Buku Agenda Ramadan, Nostalgia 'Catatan Dosa' Anak 90-an

3 hours ago 1

Liputan6.com, Jakarta - Bagi anak 90an, Ramadan bukan cuma puasa. Banyak aktivitas seru yang biasa dilakukan, mulai dari sehabis sahur sampai bertemu sahur kembali. Apalagi di penghujung 90an, Presiden Abdurrahman Wahid atau Gusdur pernah menerapkan kebijakan libur sekolah satu bulan penuh selama Ramadan. Meski tujuannya memberikan kesempatan bagi siswa dan guru untuk lebih fokus beribadah, namun pada kenyataannya banyak waktu kosong bagi anak-anak untuk lebih banyak bermain, terlebih kala itu sebaran internet belum massif dan ponsel pintar belum banyak seperti sekarang ini.

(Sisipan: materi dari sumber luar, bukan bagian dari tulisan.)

import Summits.KontsevichZagierPeriods.KontsevichZagierPeriods.Theses.IsogenyCertificates
import Summits.KontsevichZagierPeriods.KontsevichZagierPeriods.Theorems.EffectiveXMapChains.Negative.CountedTransfer
import Summits.KontsevichZagierPeriods.KontsevichZagierPeriods.Theorems.EffectiveXMapChains.Negative.Mechanism
import Summits.KontsevichZagierPeriods.KontsevichZagierPeriods.Theorems.EffectiveXMapChains.Negative.PeriodRep
import Summits.KontsevichZagierPeriods.KontsevichZagierPeriods.Theorems.EffectiveXMapChains.Negative.LimitValue
import Literature.NumberTheory.Transcendental.KZRelationsLE
import Literature.NumberTheory.Transcendental.SemialgebraicMapsProofs
import Literature.ModelTheory.ExponentialFields.SemialgebraicComponents
import Literature.NumberTheory.EllipticCurves.XMapCertificate

/-!
# `EffectiveXMapChains` (stmt-KontsevichZagierPeriods-10664, route IsogenyCertificates) — line
`full-component-sheets`, stub `stub_coprimeReduction`

An x-rational isogeny datum `(f, g, c)` over `ℚ` — `W = f'g − fg' ≠ 0` and
`c²·g·(f³ + A'fg² + B'g³) = (X³ + AX + B)·W²` in `ℚ[X]` — may be taken with `f, g` COPRIME, with
the same multiplier `c` and without increasing `max (deg f) (deg g)`: divide `f, g` by
`d = gcd(f, g)` (`ℚ[X]` is a Euclidean domain), `f = d·f₁`, `g = d·g₁`; then
`W(f, g) = d²·W(f₁, g₁)` (`xMapWronskian_mul_mul`), the identity for `(f, g)` is `d⁴` times the one
for `(f₁, g₁)` and `d⁴` cancels in the domain `ℚ[X]` (`xMapIdentity_cancel`), and `f₁ ∣ f`,
`g₁ ∣ g` with `f, g ≠ 0` bound the degrees (`Polynomial.natDegree_le_of_dvd`). This is
`HasXMapCertificate.exists_isCoprime` of `Literature/NumberTheory/EllipticCurves/XMapCertificate`
with the degree bound added.
-/

noncomputable section

open Polynomial Set MeasureTheory
open Literature.NumberTheory.Transcendental Literature.ModelTheory.ExponentialFields
open Literature.NumberTheory.EllipticCurves
open Summit.KontsevichZagierPeriods.IsogenyCertificates.EffectiveXMapChainsNegative

namespace Summit.KontsevichZagierPeriods.IsogenyCertificates.EffectiveXMapChainsLine

/-- **Stub (coprime reduction).** Every datum `(f, g, c)` (`W = f'g − fg' ≠ 0`,
`c²·g·(f³ + A'fg² + B'g³) = (X³ + AX + B)·W²`) can be replaced by a datum `(f₁, g₁, c)` with
`IsCoprime f₁ g₁` and `max (deg f₁) (deg g₁) ≤ max (deg f) (deg g)`: divide by `gcd(f, g)`; the
Wronskian scales by the square of the common factor and the identity by its fourth power, which
cancels in `ℚ[X]`. [folklore] -/
theorem stub_coprimeReduction (A B A' B' : ℤ) (f g : ℚ[X]) (c : ℚ) (hW : derivative f * g - f * derivative g ≠ 0) (hI : C (c ^ 2) * g * (f ^ 3 + C (A' : ℚ) * f * g ^ 2 + C (B' : ℚ) * g ^ 3) = (X ^ 3 + C (A : ℚ) * X + C (B : ℚ)) * (derivative f * g - f * derivative g) ^ 2) : ∃ f₁ g₁ : ℚ[X], IsCoprime f₁ g₁ ∧ derivative f₁ * g₁ - f₁ * derivative g₁ ≠ 0 ∧ C (c ^ 2) * g₁ * (f₁ ^ 3 + C (A' : ℚ) * f₁ * g₁ ^ 2 + C (B' : ℚ) * g₁ ^ 3) = (X ^ 3 + C (A : ℚ) * X + C (B : ℚ)) * (derivative f₁ * g₁ - f₁ * derivative g₁) ^ 2 ∧ max f₁.natDegree g₁.natDegree ≤ max f.natDegree g.natDegree := by
  classical
  letI := EuclideanDomain.gcdMonoid ℚ[X]
  -- `g ≠ 0` and `f ≠ 0` are forced by `W ≠ 0`
  have hg : g ≠ 0 := g_ne_zero_of_wronskian_ne_zero hW
  have hf : f ≠ 0 := by
    rintro rfl
    exact hW (by simp)
  have hd : GCDMonoid.gcd f g ≠ 0 := gcd_ne_zero_of_right hg
  have hcop := isCoprime_div_gcd_div_gcd (p := f) hg
  obtain ⟨f₁, hf₁⟩ := GCDMonoid.gcd_dvd_left f g
  obtain ⟨g₁, hg₁⟩ := GCDMonoid.gcd_dvd_right f g
  generalize GCDMonoid.gcd f g = d at hd hcop hf₁ hg₁
  subst hf₁ hg₁
  rw [mul_div_cancel_left₀ f₁ hd, mul_div_cancel_left₀ g₁ hd] at hcop
  -- the Wronskian and the identity, rephrased through `xMapWronskian`
  have hw₁ : xMapWronskian (d * f₁) (d * g₁) ≠ 0 := hW
  have H₁ : (X ^ 3 + C (A : ℚ) * X + C (B : ℚ)) * xMapWronskian (d * f₁) (d * g₁) ^ 2 =
      C (c ^ 2) * (d * g₁) * ((d * f₁) ^ 3 + C (A' : ℚ) * (d * f₁) * (d * g₁) ^ 2 +
        C (B' : ℚ) * (d * g₁) ^ 3) := hI.symm
  rw [xMapWronskian_mul_mul] at hw₁
  have hW₁ : xMapWronskian f₁ g₁ ≠ 0 := right_ne_zero_of_mul hw₁
  have hI₁ := xMapIdentity_cancel hd H₁
  refine ⟨f₁, g₁, hcop, hW₁, hI₁.symm, ?_⟩
  -- degrees: `f₁ ∣ d * f₁ = f ≠ 0`, `g₁ ∣ d * g₁ = g ≠ 0`
  exact max_le_max (natDegree_le_of_dvd (dvd_mul_left f₁ d) hf)
    (natDegree_le_of_dvd (dvd_mul_left g₁ d) hg)

end Summit.KontsevichZagierPeriods.IsogenyCertificates.EffectiveXMapChainsLine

Sehabis sahur dan salat subuh dipakai untuk pergi ke jalan raya bermain petasan. Saat itu petasan masih seperti kacang goreng, dijual bebas dengan beragam ukuran dan manuver. sebagian yang lain menutup jalur lambat untuk bermain bola dengan gawang ala kadarnya. Saat matahari muncul dan jalan raya mulai ramai kendaraan, kelompok-kelompok anak 90an itu satu per satu kembali ke dalam perumahan mereka. Bukan untuk pulang, tapi untuk melanjutkan main menghabiskan waktu. Biasanya berkumpul di suatu tempat atau rumah di antara mereka yang dijadikan semacam ‘basecamp’. Main monopoli, karambol, atau video game, sampai matahari mulai meninggi yang menandakan mereka harus pulang ke rumah masing-masing.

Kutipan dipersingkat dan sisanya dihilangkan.